Global Youth Tobacco Survey (GYTS-4)

The International Institute for Population Sciences (IIPS), operating under the Ministry of Health and Family Welfare, conducted the Global Youth Tobacco Survey (GYTS-4) in 2019. This comprehensive survey aimed to assess tobacco usage among schoolchildren aged 13-15 across various states and union territories (UTs). It delved into demographic factors such as gender, school location (rural or urban), and school administration type (public or private) to provide a nuanced understanding of tobacco consumption patterns among this demographic group.

Download Link: Global Youth Tobacco Survey (GYTS-4)

National Financial and Economic Data

The Department of Economic Affairs meticulously compiles comprehensive national financial and economic data. This invaluable repository encompasses critical metrics such as external debt, central government borrowing, monthly economic reports, and succinct national summary data pages, providing a robust foundation for informed decision-making and strategic planning at both macro and micro levels.

Download Link: National Financial and Economic Data

Indian Census Data

Explore an extensive array of invaluable resources at our digital library, where a treasure trove of census tables, reports, and various digital files spanning from 1991 to 2011 awaits your discovery. Delve into rich datasets, insightful reports, and meticulously curated information, all available for seamless download in digital format, empowering researchers, policymakers, and curious minds alike to unlock new insights and perspectives. Whether unraveling demographic trends, conducting historical research, or seeking data-driven solutions, our comprehensive collection is a beacon of knowledge, fostering exploration and innovation with every click.

Download Link: Indian Census Data

Herbarium Dataset of the Wildlife Institute of India (WII)

The Wildlife Institute of India recently unveiled its groundbreaking Wildlife Herbarium Dataset, comprising 4591 specimens. This comprehensive collection encompasses various flora and fauna, meticulously cataloged and digitized for scientific exploration. Leveraging the Global Biodiversity Information Facility (GBIF) network, these digital specimens are readily accessible to researchers worldwide, facilitating unparalleled insights into the natural world.

This invaluable resource serves as a cornerstone for conservation efforts and ecological research. Scientists and conservationists can harness the power of this dataset to monitor biodiversity trends, track endangered species, and devise effective conservation strategies. By analyzing the information contained within these specimens, researchers can unravel ecological mysteries, identify critical habitats, and safeguard vulnerable ecosystems.

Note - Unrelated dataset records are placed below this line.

import Summits.Ventures.CertifiedManyBodySolver.Downfold.EmeryShapeTrueCornerBand
import Summits.Ventures.CertifiedManyBodySolver.Downfold.EmeryFermiScalePointsTl1223IPK11TrueCorners
import Summits.Ventures.CertifiedManyBodySolver.Downfold.EmeryFermiScalePointsTl1223IPK11VirtualCorners
import HarnessLib

/-!
# THE ONE-BAND FERMI-SURFACE SHAPE `t′/t` OF THE WHOLE TYPED 3BE BOX `emeryBoxTl1223IPK11Src (EmeryBoxesKSlicesO)` OVER ITS WHOLE FILLING BAND, AT ITS TWO TRUE CORNERS (true-corner rule, band form,
# §B.87 (j); router/EMERY-SHAPE-CORNERS.tsv «true band» rows)

Venture CertifiedManyBodySolver, cell `pub/hubbard-downfold` (stage S1; INFLATION-RULES-3to1-B §B.87 (j)), seat hubbard-downfold-mod-4 (technique B, g35); namespace
`Summit.Ventures.CertifiedManyBodySolver.Downfold.Emery`. Everything PROVED (0 sorry; no new certificate — the end-filling brackets of the per-filling files are re-read).
WHAT THIS IS NOT: a statement about TlBa₂Ca₂Cu₃O₉ INNER plane ((K) source box) — the typed box is SCREENING-GRADE; `U = 0` one-body kinematics of the σ model (rigid band).

For EVERY one-body row of `[1.53, 2.29] × [1.18, 1.39] × [0.62, 0.73] × [0.15, 0.19]` eV AND EVERY filling `ν ∈ [41/100, 43/100]` the one-band `t′/t` lies in **[-0.3318, -0.2583]**: the true-corner
squeeze `fsRatio_fermiEnergyOf_trueCorner_lower_band` / `…_upper_band` (`EmeryShapeTrueCornerBand`: slab windows `[pL, qL] = [779/500, 16841/10000]`, `[pU, qU] = [16843/10000, 1797/1000]`, regime `qT = 5159/2500`
certified at the END fillings; margin constants lower slab M_b 0.5947 / M_c 0.1431, upper slab M_b 2.4549 / M_c 0.0), read at the true corners over their band windows
`[3177/2000, 16487/10000]` (antitone) and `[1074/625, 17653/10000]` (monotone) (`fermiEnergyOf_mem_Icc_of_band`). Comparator (certified, g19 sub-box device, n_H band): [-0.3342,-0.2559] (n_H band).

Sources: three-band model [HybertsenSchluterChristensen1989, Eq. (1)]; [AndersenEtAl1995, §6]; box rows as cited in the typed object's file.
-/

noncomputable section

namespace Summit.Ventures.CertifiedManyBodySolver.Downfold.Emery

open Real Set

/-- **filling band ν ∈ [41/100, 43/100] (n_H = 1.18 (ν = 41/100) … n_H = 1.14 (ν = 43/100)): for every row of the box AND every filling of the band the one-band Fermi-surface `t′/t` (object E) lies in `[-0.3318, -0.2583]` — between its values at the two TRUE corners** (band form of the true-corner rule; margins by `norm_num`). [folklore] -/
theorem tl1223IPK11Box_fsRatio_true_band {Δ a b c ν : ℝ} (hΔ : Δ ∈ Icc ((153 : ℝ) / 100) ((229 : ℝ) / 100)) (ha : a ∈ Icc ((59 : ℝ) / 50) ((139 : ℝ) / 100)) (hb : b ∈ Icc ((31 : ℝ) / 50) ((73 : ℝ) / 100)) (hc : c ∈ Icc ((3 : ℝ) / 20) ((19 : ℝ) / 100)) (hν : ν ∈ Icc ((41 : ℝ) / 100) ((43 : ℝ) / 100)) :
    fsRatio Δ a b c (fermiEnergyOf Δ a b c ν) ∈ Icc ((-1659 : ℝ) / 5000) ((-2583 : ℝ) / 10000) := by
  have hSL := (fermiEnergyOf_of_pointBracketCheck truePt_Tl1223IPK11SL_nH118_br (by norm_num) (by norm_num) (by norm_num) (ν := (41/100 : ℝ)) (by push_cast; exact ⟨le_rfl, le_rfl⟩)).2
  have hAlo := (fermiEnergyOf_of_pointBracketCheck virtPt_Tl1223IPK11Alo_nH114_br (by norm_num) (by norm_num) (by norm_num) (ν := (43/100 : ℝ)) (by push_cast; exact ⟨le_rfl, le_rfl⟩)).2
  have hTop := (fermiEnergyOf_of_pointBracketCheck virtPt_Tl1223IPK11H_nH114_br (by norm_num) (by norm_num) (by norm_num) (ν := (43/100 : ℝ)) (by push_cast; exact ⟨le_rfl, le_rfl⟩)).2
  have hSU := (fermiEnergyOf_of_pointBracketCheck truePt_Tl1223IPK11SU_nH118_br (by norm_num) (by norm_num) (by norm_num) (ν := (41/100 : ℝ)) (by push_cast; exact ⟨le_rfl, le_rfl⟩)).2
  have hQU := (fermiEnergyOf_of_pointBracketCheck truePt_Tl1223IPK11QU_nH114_br (by norm_num) (by norm_num) (by norm_num) (ν := (43/100 : ℝ)) (by push_cast; exact ⟨le_rfl, le_rfl⟩)).2
  have hTL1 := (fermiEnergyOf_of_pointBracketCheck truePt_Tl1223IPK11TL_nH118_br (by norm_num) (by norm_num) (by norm_num) (ν := (41/100 : ℝ)) (by push_cast; exact ⟨le_rfl, le_rfl⟩)).2
  have hTL2 := (fermiEnergyOf_of_pointBracketCheck truePt_Tl1223IPK11TL_nH114_br (by norm_num) (by norm_num) (by norm_num) (ν := (43/100 : ℝ)) (by push_cast; exact ⟨le_rfl, le_rfl⟩)).2
  have hTH1 := (fermiEnergyOf_of_pointBracketCheck truePt_Tl1223IPK11TH_nH118_br (by norm_num) (by norm_num) (by norm_num) (ν := (41/100 : ℝ)) (by push_cast; exact ⟨le_rfl, le_rfl⟩)).2
  have hTH2 := (fermiEnergyOf_of_pointBracketCheck truePt_Tl1223IPK11TH_nH114_br (by norm_num) (by norm_num) (by norm_num) (ν := (43/100 : ℝ)) (by push_cast; exact ⟨le_rfl, le_rfl⟩)).2
  push_cast at hSL hAlo hTop hSU hQU hTL1 hTL2 hTH1 hTH2
  norm_num at hSL hAlo hTop hSU hQU hTL1 hTL2 hTH1 hTH2
  obtain ⟨hΔl, hΔu⟩ := hΔ
  obtain ⟨hal, hau⟩ := ha
  have hTL := fermiEnergyOf_mem_Icc_of_band (Δ := ((153 : ℝ) / 100)) (a := ((59 : ℝ) / 50)) (b := ((73 : ℝ) / 100)) (c := ((19 : ℝ) / 100)) (e₁ := ((3177 : ℝ) / 2000)) (e₂ := ((16487 : ℝ) / 10000)) (by norm_num) (by norm_num) (by norm_num) (by norm_num) (by norm_num) hν (by norm_num) hTL1.1 hTL2.2
  have hTH := fermiEnergyOf_mem_Icc_of_band (Δ := ((229 : ℝ) / 100)) (a := ((139 : ℝ) / 100)) (b := ((31 : ℝ) / 50)) (c := ((3 : ℝ) / 20)) (e₁ := ((1074 : ℝ) / 625)) (e₂ := ((17653 : ℝ) / 10000)) (by norm_num) (by norm_num) (by norm_num) (by norm_num) (by norm_num) hν (by norm_num) hTH1.1 hTH2.2
  constructor
  · have hlow := fsRatio_fermiEnergyOf_trueCorner_lower_band (Δ₁ := ((153 : ℝ) / 100)) (a₁ := ((59 : ℝ) / 50)) (b₁ := ((31 : ℝ) / 50)) (b₂ := ((73 : ℝ) / 100)) (c₁ := ((3 : ℝ) / 20)) (c₂ := ((19 : ℝ) / 100)) (ν₁ := ((41 : ℝ) / 100)) (ν₂ := ((43 : ℝ) / 100))
      (pL := ((779 : ℝ) / 500)) (qL := ((16841 : ℝ) / 10000)) (Mb := ((5947 : ℝ) / 10000)) (Mc := ((1431 : ℝ) / 10000)) (by norm_num) hΔl (by norm_num) hal (by norm_num) hb (by norm_num) hc (by norm_num) (by norm_num) hν (by norm_num)
      (by norm_num) hSL.1 hAlo.2 (by norm_num) (by norm_num [fsD, fsN]) (by norm_num) (by norm_num) (by norm_num [fsD, fsN]) (by norm_num) (by norm_num [dopingDisc]) (by norm_num [fsD, fsN])
    refine le_trans ?_ hlow
    have hw := (fsRatio_mem_Icc_on_window_of_dopingDisc_nonneg (Δ := ((153 : ℝ) / 100)) (a := ((59 : ℝ) / 50)) (b := ((73 : ℝ) / 100)) (c := ((19 : ℝ) / 100))
      (p := ((3177 : ℝ) / 2000)) (q := ((16487 : ℝ) / 10000)) (by norm_num) (by norm_num) (by norm_num) (by norm_num) (by norm_num) (by norm_num) (by norm_num) (by norm_num [dopingDisc]) hTL).1
    refine le_trans ?_ hw
    norm_num [fsRatio, fsD, fsN]
  · have hup := fsRatio_fermiEnergyOf_trueCorner_upper_band (Δ₁ := ((153 : ℝ) / 100)) (Δ₂ := ((229 : ℝ) / 100)) (a₁ := ((59 : ℝ) / 50)) (a₂ := ((139 : ℝ) / 100)) (b₁ := ((31 : ℝ) / 50)) (b₂ := ((73 : ℝ) / 100)) (c₁ := ((3 : ℝ) / 20)) (c₂ := ((19 : ℝ) / 100)) (ν₁ := ((41 : ℝ) / 100)) (ν₂ := ((43 : ℝ) / 100))
      (pU := ((16843 : ℝ) / 10000)) (qU := ((1797 : ℝ) / 1000)) (qT := ((5159 : ℝ) / 2500)) (Mb := ((24549 : ℝ) / 10000)) (Mc := (0 : ℝ)) (by norm_num) ⟨hΔl, hΔu⟩ (by norm_num) ⟨hal, hau⟩ (by norm_num) hb (by norm_num) hc (by norm_num) (by norm_num) hν (by norm_num)
      hTop.2 (by norm_num) (by norm_num) hSU.1 hQU.2 (by norm_num) (by norm_num [fsD, fsN]) (by norm_num) (by norm_num) (by norm_num [fsD, fsN]) (by norm_num) (by norm_num) (by norm_num [fsD, fsN])
    refine le_trans hup ?_
    have hw := (fsRatio_mem_Icc_on_window_of_dopingDisc_nonpos (Δ := ((229 : ℝ) / 100)) (a := ((139 : ℝ) / 100)) (b := ((31 : ℝ) / 50)) (c := ((3 : ℝ) / 20))
      (p := ((1074 : ℝ) / 625)) (q := ((17653 : ℝ) / 10000)) (by norm_num) (by norm_num) (by norm_num) (by norm_num) (by norm_num) (by norm_num) (by norm_num) (by norm_num [dopingDisc]) hTH).2
    refine le_trans hw ?_
    norm_num [fsRatio, fsD, fsN]

end Summit.Ventures.CertifiedManyBodySolver.Downfold.Emery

Download Link: Herbarium Dataset of the Wildlife Institute of India (WII)

Voice Call Quality Customer Experience

Voice Call Quality Customer Experience data collected by the Ministry of Communications, Department of Telecommunications (DOT), and the Telecom Regulatory Authority of India (TRAI) is a vital barometer of telecommunications performance in India. This comprehensive dataset encapsulates the nuanced quality metrics of voice calls across diverse regions, telecom operators, and technological infrastructures.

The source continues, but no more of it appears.